Regression:For regression tasks, this tin can be one value (e.m., housing cost). For multi-variate regression, it is one neuron per predicted value (eastward.yard., for bounding boxes it can exist iv neurons — one each for bounding box height, width, x-coordinate, y-coordinate).
Classification:For binary classification (spam-not spam), we utilise one output neuron per positive class, wherein the output represents the probability of the positive class. For multi-grade classification (east.g., in object detection where an instance can be classified as a car, a domestic dog, a house, etc.), we have one output neuron per class and use the softmax activation function on the output layer to ensure the concluding probabilities sum to one.

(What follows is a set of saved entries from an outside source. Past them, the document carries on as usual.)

/-!
# Venture HSemireg — route R1.0, complex carriers: the JET-LEVEL wedge cocycle
# (gs-g4 gen 22, brick C6b of `general-structure/COMPLEX-LEIBNIZ-PLAN-gs-g4.md`; data for centrality)

HONEST FRAMING. Module-level homological algebra on the tree's REAL carriers: th-4's `Ωʲ`-twisted jet module
`Pʲ(E) = twistJetModule E j` (pairs `(φ, ψ)`, `φ ∈ E ⊗ Ωʲ`, `ψ ∈ E ⊗ Ωʲ⁺¹`, twisted action
`a · (φ, ψ) = (a φ, a ψ + da ∧ φ)`), gs-g4's local post-composition `postcompOver` / `wedgeHomAt`, the `dlog` form
`ω_{xy} = dlogForm c x y` of a unit cocycle `c`, and the local `1`-cocycles of `CocycleExtension(Complex)`.
Nothing about any variety; nothing here says HC, HC_CM or HC_AV is proved.

## What is constructed / proved (`namespace Summit.Ventures.HSemireg.CocycleTwist`)

* `jetWedgeHom E j α : Pʲ(E)|_V ⟶ Pʲ⁺¹(E)|_V` for a `1`-form `α ∈ Γ(Ω¹, V)`: `(φ, ψ) ↦ (φ ≫ ((-α) ∧ –), ψ ≫ (α ∧ –))`.
  It is `𝒪`-LINEAR for the twisted structures precisely because `1`-forms anticommute
  (`da ∧ (α ∧ s) = -α ∧ (da ∧ s)`, th-4's `wedgeForm_comp_wedgeForm_comm`) — whence the opposite signs on the two
  components. Values, additivity in `α`, restriction, and the three compatibilities:
  `ι_j| ≫ jetWedgeHom α = (ψ ↦ ψ ≫ (α ∧ –)) ≫ ι_{j+1}|`, `jetWedgeHom α ≫ π_{j+1}| = π_j| ≫ (φ ↦ φ ≫ ((-α) ∧ –))`,
  and naturality in `E` (`Pʲ(g)` is pre-composition, the wedge is post-composition).
* `jetWedgeCocycle c E j : LocalOneCocycle c (Pʲ E) (Pʲ⁺¹ E)` (`α = ω_{xy} = dlog g_{xy}`) and its complex version
  `jetWedgeCocycleC c j L : LocalOneCocycleC c (Pʲ L) (Pʲ⁺¹ L)` (commutes with `Pʲ(d)`).
* `LocalOneCocycle.neg` / `LocalOneCocycleC.neg` (the opposite cocycle) and the compatibilities needed to place
  `extC (jetWedgeCocycleC)` as the MIDDLE COLUMN of the `3 × 3` diagram whose rows are the twisted Atiyah sequences
  `S_{j+1}(L)`, `S_j(L)` and whose outer columns are the `dlog`-wedge cocycle extensions (`dlogWedgeCocycleC`, the
  class `ν`): `ι•` intertwines `-(dlogWedgeCocycleC (j+1))` with the jet cocycle, `π•` intertwines the jet cocycle with
  `dlogWedgeCocycleC j` (sequel `AtiyahNuCommute`).

## References

* M. F. Atiyah, *Complex analytic connections in fibre bundles*, Trans. AMS 85 (1957), §4, Prop. 12. [Atiyah1957]
* R.-O. Buchweitz, H. Flenner, Compositio Math. 137 (2003), §3 (Atiyah class of complexes; graded centrality
  Prop. 3.12). [BuchweitzFlenner2003]
-/

noncomputable section

set_option backward.isDefEq.respectTransparency false

open CategoryTheory CategoryTheory.Limits AlgebraicGeometry Opposite TopologicalSpace

namespace Summit.Ventures.HSemireg

namespace CocycleTwist

open Literature.AlgebraicGeometry.Modules Literature.AlgebraicGeometry.Motives
  Literature.AlgebraicGeometry.HodgeTheory Summit.HodgeConjecture.HodgeConjecture.Theorems.PadicPridhamSemiregularity

universe u

variable {S : Type u} [CommRing S] {X : Over (Spec (CommRingCat.of S))} (E : X.left.Modules) (j : ℕ)

/-! ### `1`-forms anticommute (gs-g4 spelling `wedgeHomAt = wedgeForm`) -/

/-- **`(θ ∧ –) ≫ (θ' ∧ –) = -((θ' ∧ –) ≫ (θ ∧ –))`** on `Ωʲ|_V` (th-4's `wedgeForm_comp_wedgeForm_comm`, restated for
gs-g4's definitionally equal `wedgeHomAt`). [cite: Kodaira2005, §3.1 (b)] -/
theorem wedgeHomAt_comp_wedgeHomAt_comm {V : X.left.Opens} (θ θ' : Γ(cotangentSheaf X, V)) :
    wedgeHomAt j θ ≫ wedgeHomAt (j + 1) θ' = -(wedgeHomAt j θ' ≫ wedgeHomAt (j + 1) θ) :=
  wedgeForm_comp_wedgeForm_comm θ θ'

/-- Restriction of `1`-forms is transitive (the form needed below). [folklore] -/
theorem cotangent_map_map {V W W' : X.left.Opens} (k : W ⟶ V) (l : W' ⟶ W) (α : Γ(cotangentSheaf X, V)) :
    (cotangentSheaf X).presheaf.map l.op ((cotangentSheaf X).presheaf.map k.op α) =
      (cotangentSheaf X).presheaf.map (l ≫ k).op α := by
  rw [op_comp, (cotangentSheaf X).presheaf.map_comp]; rfl

/-! ### The jet-level wedge map `(φ, ψ) ↦ (φ ≫ ((-α) ∧ –), ψ ≫ (α ∧ –))` -/

section JetWedge

variable {V : X.left.Opens} (α : Γ(cotangentSheaf X, V))

/-- On twisted jet sections over `W ≤ V`: `(φ, ψ) ↦ (φ ≫ ((-α|_W) ∧ –), ψ ≫ (α|_W ∧ –))`. [folklore] -/
def jetWedgeFun {W : X.left.Opens} (k : W ⟶ V) (p : TwistJetSections E j W) : TwistJetSections E (j + 1) W :=
  TwistJetSections.mk (p.fst ≫ wedgeHomAt j (-((cotangentSheaf X).presheaf.map k.op α)))
    (p.snd ≫ wedgeHomAt (j + 1) ((cotangentSheaf X).presheaf.map k.op α))

/-- First component of `jetWedgeFun`. [folklore] -/
@[simp]
theorem fst_jetWedgeFun {W : X.left.Opens} (k : W ⟶ V) (p : TwistJetSections E j W) :
    (jetWedgeFun E j α k p).fst = p.fst ≫ wedgeHomAt j (-((cotangentSheaf X).presheaf.map k.op α)) := rfl

/-- Second component of `jetWedgeFun`. [folklore] -/
@[simp]
theorem snd_jetWedgeFun {W : X.left.Opens} (k : W ⟶ V) (p : TwistJetSections E j W) :
    (jetWedgeFun E j α k p).snd = p.snd ≫ wedgeHomAt (j + 1) ((cotangentSheaf X).presheaf.map k.op α) := rfl

/-- `jetWedgeFun` is additive. [folklore] -/
theorem jetWedgeFun_add {W : X.left.Opens} (k : W ⟶ V) (p q : TwistJetSections E j W) :
    jetWedgeFun E j α k (p + q) = jetWedgeFun E j α k p + jetWedgeFun E j α k q :=
  TwistJetSections.ext (by simp [Preadditive.add_comp]) (by simp [Preadditive.add_comp])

Hidden Layers and Neurons per Subconscious Layers

The number of hidden layers is highly dependent on the problem and the compages of your neural network. You lot're essentially trying to Goldilocks your fashion into the perfect neural network architecture — non too large, not besides small, only right.
Generally, 1–five hidden layers will serve you well for most bug. When working with image or speech data, you'd want your network to have dozens-hundreds of layers, not all of which might exist fully connected. For these use cases, there are pre-trained models (YOLO, ResNet, VGG) that let y'all to employ big parts of their networks, and train your model on top of these networks to larn just the higher-order features. In this case, your model will still take merely a few layers to train.
In general, using the same number of neurons for all hidden layers will suffice. For some datasets, having a large first layer and following it up with smaller layers will lead to improve operation equally the first layer can learn a lot of lower-level features that can feed into a few higher-social club features in the subsequent layers.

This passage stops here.